EXERCISE: Look below for the line containing "finite submodule make"; from there through the line containing "the leaf ENDS", both lines included, please set down each line exactly and nothing else.

(Collected data entries)
= Beginning of Section =

import Literature.MathematicalPhysics.QuantumFieldTheory.Balaban1983to89.Node00.TorusCoverCubeMember

/-!
# NODE 00 — PRINT's SEPARATION ([6] (1.3)–(1.6) «dist(Ω_{n+1}, Ωᶜ_n) ≥ L^{n+1}ξM₁») DESCENDS TO ANY FINER BLOCK `M₁′ ≤ M₁∕2`, NO DIVISIBILITY: `Sect2.SeqSeparated M₁ s →
# Sect2.SeqSeparated M₁′ s` — the separation at the `H`-kernel block `L·M_h` that an `Adm22` of the per-cube MEET family asks, from the token's `Sect2.SeqSeparated ν.M₁ s` and the floor

Cell `pub-ymgap`, seat `pub-ymgap-dag-n07-e` g22 (node N07 = [15] = [Balaban1985Variational]; lane owner of the K0 road), MODULE 57b (cell bus; a SIBLING, so that nothing under
the head's import chain — 57a → n07-w3 (A)∕(B) → FILE 7 — is re-elaborated).  `--kind proof --supports stmt-QuantumFields-20541`; count-neutral; theorems only, no `def`.
[6] = [Balaban1985RegularSpaces], [III] = [Balaban1988Convergent], [B6] = [Balaban1984PropagatorsII].  CONSUMED BY NAME: FILE 26 `Node00.TorusCoverCubeMember`
(`cover_mem_of_within_of_seqSeparated` — the METRIC form of the separation), lit `B14DomainGeom.within_of_idxNear`, def-P11's `Sect2.SeqSeparated` ∕ `Sect2.enlT`.

WHY.  The token of the S6 head quantifies `Sect2.SeqSeparated ν.M₁ s` with the V20-G floor `c ≤ ν.M₁`; `ν.M₁ : ℕ` is a free field of `Stage7Numerics` (no power-of-`L`
structure), so NO divisibility `L·M_h ∣ ν.M₁` is available.  The OUTWARD meet edition of the head's HCHART (lane owner's ROAD WORD, 2026-08-28) wants
`Adm22 (domainsMeet (cubeDomains …) (domainsOfSeq s.Ω k ·)) R (L·M_h)` through dag-n07-w6's `adm22_meet_domainsOfSeq_seqOfRecord`, whose hypothesis `hsep` is
`Sect2.SeqSeparated (L·M_h) s`.  THIS FILE supplies it from the floor alone: a point of an `L^{n+1}M₁′`-cube touching a cube that meets `Ω_{n+1}` is within
`2·L^{n+1}M₁′ − 1 ≤ L^{n+1}M₁` of `Ω_{n+1}` when `2M₁′ ≤ M₁`, hence in `Ω_n` by the metric form of `SeqSeparated M₁`.

CONTENTS.  ★★ `Sect2.seqSeparated_of_two_mul_le` · ★ `Sect2.seqSeparated_of_floor` (the token's letters: `2M′ ≤ c ≤ ν.M₁`).
HONEST FRAMING: integer ∕ sup-metric bookkeeping by name; nothing of [15]∕[6] asserted; no token discharged; stub 1-G ∕ K0⁷ ∕ K1⁹ NOT closed; N07 NOT discharged; counts unmoved
(typed 28∕28 · discharged 5∕27); one finite 𝕋⁴ programme at fixed ε — R4 closes the conditional finite-𝕋⁴ rung `BalabanLadder.UV` ONLY; the YM mass gap (Clay) is NOT proved by
any of this; nothing continuum ∕ ℝ⁴ ∕ OS.  No `def`, no `instance`, no `notation`, no `sorry`.
-/

noncomputable section

namespace Literature.MathematicalPhysics.QuantumFieldTheory.Balaban1983to89.Node00

open B15Eq112TorusCover (cover)
open B14DomainGeom (Pt Within)
open B14.Eq213MaximalDomains (side)

variable {P : Params}

/-- ★★ **SEPARATION DESCENDS TO ANY BLOCK OF AT MOST HALF THE SIZE** (no divisibility asked): if one layer of `L^{n+1}M₁`-cubes around `Ω_{n+1}` lies in `Ω_n` for every
`1 ≤ n < k` (`Sect2.SeqSeparated M₁ s`), then so does one layer of `L^{n+1}M₁′`-cubes for every `0 < M₁′` with `2M₁′ ≤ M₁`: a point of a cube touching a cube that meets
`Ω_{n+1}` is within `2·L^{n+1}M₁′ − 1 ≤ L^{n+1}M₁` of `Ω_{n+1}` (lit's `within_of_idxNear`), hence in `Ω_n` by FILE 26's metric form `cover_mem_of_within_of_seqSeparated`.
[cite: Balaban1985RegularSpaces, (1.3)–(1.6) p.77; Balaban1988Convergent, (2.1) p.254, p.256 («the distance between their boundaries»); Balaban1984PropagatorsII, (2.1)–(2.2) p.224] -/
theorem Sect2.seqSeparated_of_two_mul_le {D : ℕ → Set (Set (Site P 0))} {k M₁ M₁' : ℕ} (hM₁' : 0 < M₁') (h2 : 2 * M₁' ≤ M₁)
    (s : B14.Eq218Concrete.Seq D k) (hsep : Sect2.SeqSeparated M₁ s) : Sect2.SeqSeparated M₁' s := by
  have hM₁ : 1 ≤ M₁ := by omega
  intro n hn hnk
  rintro _ ⟨z, ⟨y, hy, hzy⟩, rfl⟩
  have hs' : 0 < side P.L M₁' (n + 1) := B14.Eq213MaximalDomains.side_pos P.L_pos hM₁' _
  have hw := B14DomainGeom.within_of_idxNear (side P.L M₁' (n + 1)) 1 hs' hzy
  refine cover_mem_of_within_of_seqSeparated hM₁ s hsep hn hnk hy (hw.mono ?_)
  rw [side, side]
  have hL : (0 : ℤ) ≤ (P.L : ℤ) ^ (n + 1) := by positivity
  have h2' : (2 : ℤ) * M₁' ≤ M₁ := by exact_mod_cast h2
  push_cast
  nlinarith

/-- ★ **THE TOKEN's SEPARATION AT THE `H`-BLOCK**: under a floor `c ≤ M₁` with `2·M′ ≤ c` (e.g. `M′ = L·M_h`: the S6 floor `(11d + 4ρ + M + Dw)·L ≤ c` with `L·M_h ∣ ρ`, `L ≤ ρ`
gives `2·L·M_h ≤ 4ρ ≤ c`), `Sect2.SeqSeparated M₁ s` yields `Sect2.SeqSeparated M′ s`. [cite: Balaban1985RegularSpaces, (1.3)–(1.6) p.77; Balaban1985Variational, p.304 lines 1–2 («R₁M₁ sufficiently big»)] -/
theorem Sect2.seqSeparated_of_floor {D : ℕ → Set (Set (Site P 0))} {k M₁ M' c : ℕ} (hM' : 0 < M') (h2 : 2 * M' ≤ c) (hc : c ≤ M₁)
    (s : B14.Eq218Concrete.Seq D k) (hsep : Sect2.SeqSeparated M₁ s) : Sect2.SeqSeparated M' s :=
  Sect2.seqSeparated_of_two_mul_le hM' (h2.trans hc) s hsep

end Literature.MathematicalPhysics.QuantumFieldTheory.Balaban1983to89.Node00

end
import Summits.BirchSwinnertonDyer.Rank1Residual.X1.GeneratorCountTorsionRat
import Summits.BirchSwinnertonDyer.Rank1Residual.Additive.CongruentPartnerBudgetSchemaHolds
import Summits.BirchSwinnertonDyer.Rank1Residual.X2.IsogenyLambdaInvariant
import Summits.BirchSwinnertonDyer.BirchSwinnertonDyer.Theorems.Rank1ResidualX1Isogeny
import HarnessLib

/-!
# Route M's generator count ALSO bounds `λ` at a `μ = 0` member: `p^B ≤ #(X/𝔪X) ≤ #(X/pX) = p^λ`
# (cell `b2b-bsdres`, unit `b2b-bsdres-eisenstein-p1`, gen 17; X1R0-GAPMAP §26, variant V82′)

HONEST FRAMING (run/shared/lean/b2b/bsd-rank1-residual/, verbatim in every file): the goal of the
cell is to DELETE the COMBINATION-SHAPED residual classes of the Birch–Swinnerton-Dyer formula for
ALL analytic-rank `≤ 1` elliptic curves over `ℚ` — "full BSD formula for every rank `≤ 1` curve in
class `C`" assembled STRICTLY from published theorems — so that the rank-`≤ 1` remainder becomes
exactly the CONSTRUCTION-SHAPED classes, which are TYPED (missing-input `Prop`s), NOT attempted.
This is not "finishing BSD". Sub-cell `b2b-bsdres-eisenstein-p1` (CLASS-OWNERS row "X1 (r = 0)"):
research route; NO CLAIM BEYOND STATED CLASSES; nothing here changes a label; nothing is booked.
THEOREMS ONLY — no definition, no named fact, no typed input introduced, nothing about any
particular curve asserted.

## What and why

The kernel form of route M (`X1/GeneratorCountSqueeze.lean`) turns a generator COUNT
`GeneratorCountGE W p B` ("`p^B ≤ #(X/𝔪X)`", supplied on the leaf by the Tamagawa / anomalous /
torsion count files `X1/GeneratorCount*.lean`) and LEMMA M₀ (`X1/GeneratorBound.lean`,
`#(X/𝔪X) ≤ p^{v_p(f_E(0))}`) into the membership certificate `λ_alg ∈ {d | ∃ v ≥ B, (d, v) ∈ S}`.
The census of record (X1R0-GAPMAP §25.7) still needed, for 30 classes, a TYPED lower bound
`AlgebraicLambdaGE` taken from route T at a layer `m ≥ 1` or from route D. This file records that
at a member with `μ_an = 0` the SAME count bounds `λ` itself, inside the kernel:

* §1 `natCard_quotient_smul_top_le_pow_lambdaInvariant`: for a finitely generated torsion
  `Λ`-module `X` with `μ(X) = 0` and no nonzero finite submodule and ANY ideal `I ⊇ (p)`,
  **`#(X/IX) ≤ p^{λ(X)}`** — `X/IX` is a quotient of `X/pX`, whose order is `p^λ` by the tree
  theorem `Additive.card_quotient_eq_pow_lambdaInvariant_holds` (n1011 / cc-typer-2: `μ = 0` and no
  finite submodule make `X` free of rank `λ` over `ℤ_p`, Washington §13.2); in particular for
  `I = 𝔪 = (p, T)` (`natCard_quotient_maximalIdeal_le_pow_lambdaInvariant`) and, later, for the
  layer ideals `(p, ω_m)`.
* §2 `AlgebraicLambdaMem.of_generatorCount_of_muZero`: at a good ordinary Eisenstein pair with
  `μ_an = 0` (`AnalyticMuLE W p 0`, hence `μ(X) = 0` by Kato–Wuthrich, `MuPart.mu_eq_zero_of_analyticMuLE_zero`)
  and no finite submodule, **`GeneratorCountGE W p B ⇒ AlgebraicLambdaMem W p {d | B ≤ d}`**; with
  the Newton certificate, `λ_alg ∈ {d | ∃ v, (d, v) ∈ S ∧ B ≤ v ∧ B ≤ d}`
  (`AlgebraicLambdaMem.of_generatorCount_of_muZero_newton`).
* §3 the certificate may be read at an ISOGENOUS leaf curve: `RankZero.Leaf.of_isIsogenous` and
  `AlgebraicLambdaMem.of_isIsogenous` (`λ` is an isogeny invariant — eisenstein-p2's KERNEL theorem
  `X2.IsogenyLambdaInvariant.lambdaInvariant_eq_of_isIsogenous`; torsion of `X(E'/ℚ_∞)` by
  Kato–Wuthrich at the leaf pair `(E', p)`).
* §4 the leaf ENDS with the sharper gap check `∀ (d,v) ∈ S, B ≤ v → B ≤ d → Even d → d ≤ n → n ≤ d+1`:
  generic (`Leaf.bsdp_of_muZero_of_generatorCount_lambda{,_of_prop415,_of_prop414,_inter_of_prop415}`),
  from RATIONAL torsion data at `δ = 1` (`Leaf.bsdp_of_muZero_of_tamagawaCount_rationalTorsion_lambda`)
  and from a certified `ℚ_p`-point of order `p` at `δ = 0`
  (`Leaf.bsdp_of_muZero_of_tamagawaCountAtP_two_lambda`).

CENSUS (EVIDENCE, outside the kernel; `work/v82/v82.py` of the gen-17 seat): of the 30 `TAM+LB`
route-M₀ closures of record, 16 are kernel-shaped through the route-D bound already, and §2 makes 8
more kernel-shaped at layer 0 (`158690a 265370u 330650p 385970k 447356b @3` at their `δ = 1` member,
`B = 3`; `221390j 296450gj 296450jl @3` at their `μ = 0` member with a certified `ℚ_3`-point of
order 3, `B = 3`), e.g. `158690a1@3`: `λ_an = 6`, atoms `Q₂` (slope `3/2`, `v_3(Q₂(0)) = 3`) and
`Q₄` (slope `1/4`): M₀ kills `Q₄` alone (`1 < 3`), §2 kills `Q₂` alone (`deg 2 < 3`), parity the odd
degrees — `λ_alg = 6`. Nothing is booked by this file.

References: [GreenbergLNM1716] §1 p. 60, Prop. 3.10, Thm. 4.1, §4 Lemma 4.2, Prop. 4.14/4.15,
p. 137; [Washington1997] §13.2 (after Thm. 13.12); [Wuthrich2014] Thm. 16; [GreenbergVatsal2000] §2
p. 28 (λ is an isogeny invariant); X1R0-GAPMAP §14.1, §21–§26.
-/

noncomputable section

= End of Section =

ANSWER BOX:
  finite submodule make `X` free of rank `λ` over `ℤ_p`, Washington §13.2); in particular for
  `I = 𝔪 = (p, T)` (`natCard_quotient_maximalIdeal_le_pow_lambdaInvariant`) and, later, for the
  layer ideals `(p, ω_m)`.
* §2 `AlgebraicLambdaMem.of_generatorCount_of_muZero`: at a good ordinary Eisenstein pair with
  `μ_an = 0` (`AnalyticMuLE W p 0`, hence `μ(X) = 0` by Kato–Wuthrich, `MuPart.mu_eq_zero_of_analyticMuLE_zero`)
  and no finite submodule, **`GeneratorCountGE W p B ⇒ AlgebraicLambdaMem W p {d | B ≤ d}`**; with
  the Newton certificate, `λ_alg ∈ {d | ∃ v, (d, v) ∈ S ∧ B ≤ v ∧ B ≤ d}`
  (`AlgebraicLambdaMem.of_generatorCount_of_muZero_newton`).
* §3 the certificate may be read at an ISOGENOUS leaf curve: `RankZero.Leaf.of_isIsogenous` and
  `AlgebraicLambdaMem.of_isIsogenous` (`λ` is an isogeny invariant — eisenstein-p2's KERNEL theorem
  `X2.IsogenyLambdaInvariant.lambdaInvariant_eq_of_isIsogenous`; torsion of `X(E'/ℚ_∞)` by
  Kato–Wuthrich at the leaf pair `(E', p)`).
* §4 the leaf ENDS with the sharper gap check `∀ (d,v) ∈ S, B ≤ v → B ≤ d → Even d → d ≤ n → n ≤ d+1`:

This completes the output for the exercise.